Sweet Potato Burritos
Serve these with sour cream, chopped
green onions and salsa. For Vegan burritos omit the cheese and sour cream.
These may be made ahead of time and individually frozen then heated.
1 Tbsp. vegetable oil
1 large onion, chopped
4 cloves garlic, minced
6 cups cooked kidney beans, rinsed and drained
2 cups water
3 Tbsp. chili powder
2 tsp. ground cumin
4 tsp. prepared mustard
3 Tbsp. soy sauce
4 c. cooked and mashed sweet potatoes
12 (10 inch) flour tortillas, warmed
8 ounces shredded Cheddar cheese, omit for vegan burritos
Sour cream, salsa and chopped green onions for an
additional tasty accompaniment/garnish.
Preheat oven to 350 degrees F.
Saute onion and garlic in oil until soft.

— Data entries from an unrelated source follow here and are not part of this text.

/-!
# T⁴ programme, spine node NE2 (U1a) — CONSTANT-CONNECTION TOWERS `u_k^{(i)} ≡ exp(f(k,i)·X)` AND THE END's DATA LETTERS AT THEM (cell `pub-balaban-gaps`, seat ne2 gen 8)

The END of record of this node for [B9] (3.26) at model level, `ComposedRemainderCoherentTowerSizes.composed_full_averaging_deltaPrime_rate_of_coherentTowers_top`, displays
its hypotheses on DATA: coherent towers `u k i` of unitary lattice gauge fields with finest-level letters (size `α_U/L^k`, lattice-Lipschitz `β_U/L^{2k}`, plaquette
`p_U/L^{2k}`), the chain closeness `σ_U θ_c^k/L^i`, node NE3's `LocalRate` on the top adjoint field, the six `Δ′` field letters and `Y_x ∈ P`; its only non-vacuity witness so
far is the FLAT tower, at which every operator of the tower is the free one.  THIS FILE builds a witness that is NOT flat at the operator level and proves its DATA letters;
the END is instantiated on them in `ComposedRemainderCoherentTowerConstant`.  For a skew-hermitian colour matrix `X` and phases `f(k,i)` the tower is `u_k^{(i)}(y, κ) := exp(f(k,i)·X)`;
two phase families are carried: the CONSTANT-CONNECTION tower `f = cph`, `c_{k,i} = L^{−(k+i)}` (`i ≤ k`; the connection `A = L^{−k}X` of problem `k` at spacing `L^{−i}`) and the
STATIONARY tower `f = sph`, `L^{−i}` (`i ≤ k`; the SAME continuum connection `X` in every problem) — zero curvature, non-trivial holonomy along the torus cycles, and for
non-central `X` a NON-TRIVIAL adjoint transport `Ad(exp(f·X))` (hence non-trivial tier-B perturbation, composed averaging tables and (124)-remainders); junk levels `i > k` flat.
 * §1 the phases `cph L k i = L^{−(k+i)}` (`L·c_{k,i+1} = c_{k,i}`, `0 ≤ c_{k,i} − c_{k+1,i} ≤ L^{−k}L^{−i}`) and the STATIONARY phases `sph L k i = L^{−i}` (`sph L (k+1) i = sph L k i`:
   the same continuum connection `X` in every problem; the size letter `α_U/L^k` is saturated);
 * §2 one-parameter unitary data: `exp(r·X) ∈ U(n)`, `‖exp(r·X) − 1‖ ≤ r·t`, `‖exp(r·X) − exp(s·X)‖ ≤ (s − r)·t` (`0 ≤ r ≤ 1`, resp. `r ≤ s ≤ r + 1`), `t := ‖X‖e^{‖X‖}`; `exp(r·X)^L = exp(L·r·X)`;
   `exp Y ≠ 1` for `0 < ‖Y‖ ≤ ½`;
 * §3 constant-per-level towers `cTow f X` (`u_k^{(i)} ≡ exp(f(k,i)X)`): unitary, flat where `f = 0`, **COHERENT** whenever `L·f(k,i+1) = f(k,i)` — Bałaban's average (42) of the
   constant configuration `exp(f(k,i+1)X)` is `exp(f(k,i+1)X)^L` (`TorusBlockAverageConstant.bavgTor_const` + `Matrix.exp_nsmul`) —, not flat where `0 < f ≤ 1` (`cTow_ne_one`); both
   `cph` and `sph` qualify (`cTow_cph_coherent`, `cTow_sph_coherent`);
 * §4 the END's DATA binders at a constant-per-level tower: the loop logarithms `Y_x = 0` (`loopHol_const`: the thin loop of (114) is closed, every transport a power of the
   constant), the `Δ′` fields `S = B = 0` (`plaqHol_const`), the finest size `‖u_k^{(k)} − 1‖ ≤ t/L^k` whenever `f(k,k) ≤ L^{−k}` (`t := ‖X‖e^{‖X‖}`), the chain closeness
   `‖u_{k+1}^{(i)} − u_k^{(i)}‖ ≤ D·t` from `0 ≤ f(k,i) − f(k+1,i) ≤ D`, and node NE3's `LocalRate` on `regClass (Ad u_top)` for the constant-connection tower with `C = 4t`
   (`localRate_cTow_cph`, by `NE2FromNE3.localRate_of_consistent`: the derivative tower vanishes and each connection reading is separately `≤ 2t/L^k` because that top field is
   doubly small, `O(L^{−2k})`; the stationary tower's NE3 letter is a genuine second-order cancellation, proved in `ComposedRemainderCoherentTowerConstant`).
HONEST FRAMING (T4-DAG p. 1).  Letters of a TOY datum (constant connection) for a model-level END; NOT Bałaban's minimiser; nothing of Bałaban's asserted beyond print; NOT NE2;
**NE2 (U1a) NOT PROVED**; spine PROVED 0/9 unchanged; NOT continuum YM / infinite volume / mass gap / Clay.  No `sorry`.
-/

noncomputable section
import Mathlib

/-!
# `p`-CLASS DECOMPOSITION of formal power series: `k⟦X⟧ = ⊕_{κ ∈ (ℤ/p)^σ} k⟦X⟧_κ` by the residues of the exponents modulo `p`

Sub-problem `ResolutionOfSingularities`, DOOR crux `stmt-ResolutionOfSingularities-19897` (`HypersurfaceCentreConstruction`), re-entry object #1 of
CHAIN w43 v4.38 (the dominance word `TwoFlagDominanceAtLevelLE3Body p`): kernel infrastructure (F-3) for res-D-brk-1's FROBENIUS-CLASS argument
(`D/res-D-brk-1/O70B-JCAN-PLAN.md` §7–§8: «split every series by the residue class mod p of its exponents: `Ŝ = ⊕_κ Ŝ_κ`, `Ŝ_0 = K⟦x^p, v'^p, y'^p⟧`,
classes multiply additively; p-th powers lie in `Ŝ_0`; a MONOMIAL ideal is class-graded»), dealt by res-L1-w43-plan-1 2026-08-27T22:08:38Z to
res-L1-w43-stub-1 g7.  [OURS · L1 W4.3 · chain w43.  Elementary bookkeeping on `MvPowerSeries`; nothing here is a statement of any manuscript;
AI-produced, gate-checked, weaker than expert review.  «[OURS · L1 W4.3] replaces the role of nothing printed; NOT a statement of the manuscript.»]

For a commutative ring `K`, a natural number `p` and an index type `σ`:
* `exponentClass p e : σ → ZMod p` — the residues of an exponent `e : σ →₀ ℕ`; additive (`exponentClass_add`), zero on `p`-multiples;
* `pClassComponent p κ f` — the part of `f : MvPowerSeries σ K` carried by the exponents of class `κ` (`coeff_pClassComponent`);
  additive, `K`-linear in `f`, idempotent and orthogonal in `κ` (`pClassComponent_pClassComponent`), `Σ_κ f_κ = f` (`sum_pClassComponent`,
  `σ` finite, `p ≠ 0`), and **multiplicative grading** `(f g)_κ = Σ_{κ₁} f_{κ₁} g_{κ − κ₁}` (`pClassComponent_mul`).
Companions (proof lane): `…PClassMonomialIdeals` (monomial ideals are class-graded), `…PClassFrobenius` (`p`-th powers are of class `0`).
-/

set_option linter.dupNamespace false -- mandated namespace of this single-conjunct summit

noncomputable section

namespace Summit.ResolutionOfSingularities.ResolutionOfSingularities.Theorems

namespace LocalEngine.Iota3.PClass

open MvPowerSeries

variable {σ : Type*} {K : Type*} [CommRing K]

/-! ## Classes of exponents -/

/-- THE CLASS OF AN EXPONENT modulo `p`: `e ↦ (e_i mod p)_i`. -/
def exponentClass (p : ℕ) (e : σ →₀ ℕ) : σ → ZMod p := fun i => (e i : ZMod p)

/-- Unfolding. -/
theorem exponentClass_apply (p : ℕ) (e : σ →₀ ℕ) (i : σ) : exponentClass p e i = (e i : ZMod p) := rfl

/-- Classes add. -/
theorem exponentClass_add (p : ℕ) (e e' : σ →₀ ℕ) : exponentClass p (e + e') = exponentClass p e + exponentClass p e' := by
  funext i
  simp [exponentClass, Finsupp.add_apply, Nat.cast_add]

/-- The zero exponent has class `0`. -/
theorem exponentClass_zero (p : ℕ) : exponentClass p (0 : σ →₀ ℕ) = 0 := by
  funext i; simp [exponentClass]

/-- A `p`-multiple has class `0`. -/
theorem exponentClass_nsmul (p : ℕ) (e : σ →₀ ℕ) : exponentClass p (p • e) = 0 := by
  funext i
  simp [exponentClass, Finsupp.smul_apply]

/-- An exponent has class `0` iff all its entries are divisible by `p`. -/
theorem exponentClass_eq_zero_iff (p : ℕ) (e : σ →₀ ℕ) : exponentClass p e = 0 ↔ ∀ i, p ∣ e i := by
  constructor
  · intro h i
    have := congrFun h i
    simp only [exponentClass, Pi.zero_apply] at this
    exact (ZMod.natCast_eq_zero_iff _ _).mp this
  · intro h
    funext i
    simp only [exponentClass, Pi.zero_apply]
    exact (ZMod.natCast_eq_zero_iff _ _).mpr (h i)

/-! ## Class components -/

open Classical in
/-- THE `p`-CLASS COMPONENT of a series: keep the coefficients whose exponent has class `κ`. -/
def pClassComponent (p : ℕ) (κ : σ → ZMod p) (f : MvPowerSeries σ K) : MvPowerSeries σ K :=
  fun e => if exponentClass p e = κ then coeff e f else 0

open Classical in
/-- Coefficients of a class component. -/
theorem coeff_pClassComponent (p : ℕ) (κ : σ → ZMod p) (f : MvPowerSeries σ K) (e : σ →₀ ℕ) :
    coeff e (pClassComponent p κ f) = if exponentClass p e = κ then coeff e f else 0 := rfl

/-- Coefficients in the class. -/
theorem coeff_pClassComponent_of_eq {p : ℕ} {κ : σ → ZMod p} {e : σ →₀ ℕ} (h : exponentClass p e = κ) (f : MvPowerSeries σ K) :
    coeff e (pClassComponent p κ f) = coeff e f := by
  rw [coeff_pClassComponent, if_pos h]

/-- Coefficients outside the class vanish. -/
theorem coeff_pClassComponent_of_ne {p : ℕ} {κ : σ → ZMod p} {e : σ →₀ ℕ} (h : exponentClass p e ≠ κ) (f : MvPowerSeries σ K) :
    coeff e (pClassComponent p κ f) = 0 := by
  rw [coeff_pClassComponent, if_neg h]

/-- Class components are additive. -/
theorem pClassComponent_add (p : ℕ) (κ : σ → ZMod p) (f g : MvPowerSeries σ K) :
    pClassComponent p κ (f + g) = pClassComponent p κ f + pClassComponent p κ g := by
  classical
  ext e
  simp only [coeff_pClassComponent, map_add]
  split_ifs <;> simp

/-- Class components of zero. -/
theorem pClassComponent_zero (p : ℕ) (κ : σ → ZMod p) : pClassComponent p κ (0 : MvPowerSeries σ K) = 0 := by
  classical
  ext e
  simp only [coeff_pClassComponent, map_zero, ite_self]

/-- Class components commute with scalars. -/
theorem pClassComponent_C_mul (p : ℕ) (κ : σ → ZMod p) (c : K) (f : MvPowerSeries σ K) :
    pClassComponent p κ (C c * f) = C c * pClassComponent p κ f := by
  classical
  ext e
  simp only [coeff_pClassComponent, coeff_C_mul]
  split_ifs <;> simp

/-- Class components of a negation. -/
theorem pClassComponent_neg (p : ℕ) (κ : σ → ZMod p) (f : MvPowerSeries σ K) :
    pClassComponent p κ (-f) = -pClassComponent p κ f := by
  classical
  ext e
  simp only [coeff_pClassComponent, map_neg]
  split_ifs <;> simp

/-- Class components of a finite sum. -/
theorem pClassComponent_sum (p : ℕ) (κ : σ → ZMod p) {ι : Type*} (s : Finset ι) (f : ι → MvPowerSeries σ K) :
    pClassComponent p κ (∑ i ∈ s, f i) = ∑ i ∈ s, pClassComponent p κ (f i) := by
  classical
  induction s using Finset.induction_on with
  | empty => simp [pClassComponent_zero]
  | insert a s ha ih => rw [Finset.sum_insert ha, Finset.sum_insert ha, pClassComponent_add, ih]

open Classical in
/-- The class components are orthogonal idempotents. -/
theorem pClassComponent_pClassComponent (p : ℕ) (κ κ' : σ → ZMod p) (f : MvPowerSeries σ K) :
    pClassComponent p κ (pClassComponent p κ' f) = if κ = κ' then pClassComponent p κ f else 0 := by
  ext e
  by_cases h : κ = κ'
  · subst h
    rw [if_pos rfl, coeff_pClassComponent, coeff_pClassComponent]
    split_ifs <;> rfl
  · rw [if_neg h, map_zero, coeff_pClassComponent, coeff_pClassComponent]
    split_ifs with h1 h2
    · exact absurd (h1.symm.trans h2) h
    · rfl
    · rfl

open Classical in
/-- A monomial is its own component in the class of its exponent, and has no other components. -/
theorem pClassComponent_monomial (p : ℕ) (κ : σ → ZMod p) (e : σ →₀ ℕ) (c : K) :
    pClassComponent p κ (monomial e c) = if exponentClass p e = κ then monomial e c else 0 := by
  ext e'
  rw [coeff_pClassComponent, coeff_monomial]
  by_cases h1 : e' = e
  · subst h1
    rw [if_pos rfl]
    split_ifs with h2
    · rw [coeff_monomial, if_pos rfl]
    · rw [map_zero]
  · rw [if_neg h1, ite_self]
    split_ifs
    · rw [coeff_monomial, if_neg h1]
    · rw [map_zero]

/-- A series all of whose exponents have class `κ` is its own `κ`-component. -/
theorem pClassComponent_eq_self {p : ℕ} {κ : σ → ZMod p} {f : MvPowerSeries σ K} (h : ∀ e, coeff e f ≠ 0 → exponentClass p e = κ) :
    pClassComponent p κ f = f := by
  classical
  ext e
  rw [coeff_pClassComponent]
  split_ifs with he
  · rfl
  · by_contra hne
    exact he (h e (Ne.symm hne))

/-- A series none of whose exponents has class `κ` has zero `κ`-component. -/
theorem pClassComponent_eq_zero {p : ℕ} {κ : σ → ZMod p} {f : MvPowerSeries σ K} (h : ∀ e, exponentClass p e = κ → coeff e f = 0) :
    pClassComponent p κ f = 0 := by
  classical
  ext e
  rw [coeff_pClassComponent, map_zero]
  split_ifs with he
  · exact h e he
  · rfl

/-- The component vanishes iff no exponent of the class occurs. -/
theorem pClassComponent_eq_zero_iff {p : ℕ} {κ : σ → ZMod p} {f : MvPowerSeries σ K} :
    pClassComponent p κ f = 0 ↔ ∀ e, exponentClass p e = κ → coeff e f = 0 := by
  refine ⟨fun h e he => ?_, pClassComponent_eq_zero⟩
  have := congrArg (coeff e) h
  rwa [coeff_pClassComponent_of_eq he, map_zero] at this

/-! ## The decomposition `f = Σ_κ f_κ` (finitely many classes: `σ` finite, `p ≠ 0`) -/

/-- **`f = Σ_κ f_κ`.** -/
theorem sum_pClassComponent [Fintype σ] [DecidableEq σ] (p : ℕ) [NeZero p] (f : MvPowerSeries σ K) :
    ∑ κ : σ → ZMod p, pClassComponent p κ f = f := by
  classical
  ext e
  rw [map_sum]
  simp only [coeff_pClassComponent]
  refine (Finset.sum_eq_single (exponentClass p e) (fun κ _ hκ => ?_) (fun h => absurd (Finset.mem_univ _) h)).trans ?_
  · rw [if_neg (Ne.symm hκ)]
  · rw [if_pos rfl]

/-! ## Multiplicativity: classes add under products -/

/-- **THE CLASS COMPONENTS ARE A GRADING**: `(f g)_κ = Σ_{κ₁} f_{κ₁} · g_{κ − κ₁}`. -/
theorem pClassComponent_mul [Fintype σ] [DecidableEq σ] (p : ℕ) [NeZero p] (κ : σ → ZMod p) (f g : MvPowerSeries σ K) :
    pClassComponent p κ (f * g) = ∑ κ₁ : σ → ZMod p, pClassComponent p κ₁ f * pClassComponent p (κ - κ₁) g := by
  classical
  ext e
  rw [coeff_pClassComponent, map_sum]
  simp only [coeff_mul, coeff_pClassComponent]
  rw [Finset.sum_comm]
  -- for each pair `(a, b)` with `a + b = e`, exactly one class `κ₁ = class a` contributes, and only if `class e = κ`
  have hL : (if exponentClass p e = κ then ∑ ab ∈ Finset.HasAntidiagonal.antidiagonal e, coeff ab.1 f * coeff ab.2 g else 0) =
      ∑ ab ∈ Finset.HasAntidiagonal.antidiagonal e, (if exponentClass p e = κ then coeff ab.1 f * coeff ab.2 g else 0) := by
    split_ifs
    · rfl
    · exact Finset.sum_const_zero.symm
  refine hL.trans (Finset.sum_congr rfl fun ab hab => ?_)
  rw [Finset.HasAntidiagonal.mem_antidiagonal] at hab
  have hcl : exponentClass p e = exponentClass p ab.1 + exponentClass p ab.2 := by rw [← hab, exponentClass_add]
  refine ((Finset.sum_eq_single (exponentClass p ab.1) (fun κ₁ _ hne => ?_) (fun h => absurd (Finset.mem_univ _) h)).trans ?_).symm
  · rw [if_neg (Ne.symm hne), zero_mul]
  · rw [if_pos rfl]
    by_cases h : exponentClass p e = κ
    · rw [if_pos h, if_pos]
      rw [← h, hcl, add_sub_cancel_left]
    · rw [if_neg h, if_neg, mul_zero]
      intro h2
      apply h
      rw [hcl, h2, add_sub_cancel]

/-- Products of pure classes are pure: if all exponents of `f` have class `κ₁` and those of `g` class `κ₂`, those of `f g` have class `κ₁ + κ₂`. -/
theorem pClassComponent_mul_of_pure [Fintype σ] [DecidableEq σ] {p : ℕ} [NeZero p] {κ₁ κ₂ : σ → ZMod p} {f g : MvPowerSeries σ K}
    (hf : pClassComponent p κ₁ f = f) (hg : pClassComponent p κ₂ g = g) :
    pClassComponent p (κ₁ + κ₂) (f * g) = f * g := by
  classical
  rw [pClassComponent_mul, Finset.sum_eq_single κ₁]
  · rw [add_sub_cancel_left, hf, hg]
  · intro κ _ hne
    have h1 : pClassComponent p κ f = 0 := by
      rw [← hf, pClassComponent_pClassComponent, if_neg hne]
    rw [h1, zero_mul]
  · exact fun h => absurd (Finset.mem_univ _) h

end LocalEngine.Iota3.PClass

end Summit.ResolutionOfSingularities.ResolutionOfSingularities.Theorems

end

Add the beans and mash. Gradually stir in the water and
heat until warm. Remove from the heat and stir in the chili powder, cumin, mustard,
cayenne pepper and soy sauce.
Divide bean mixture and mashed sweet potatoes evenly between the
warm flour tortillas. Top with cheese. Fold up tortillas burrito style.
Bake at 350 degrees F (175 degrees C) for 12 minutes.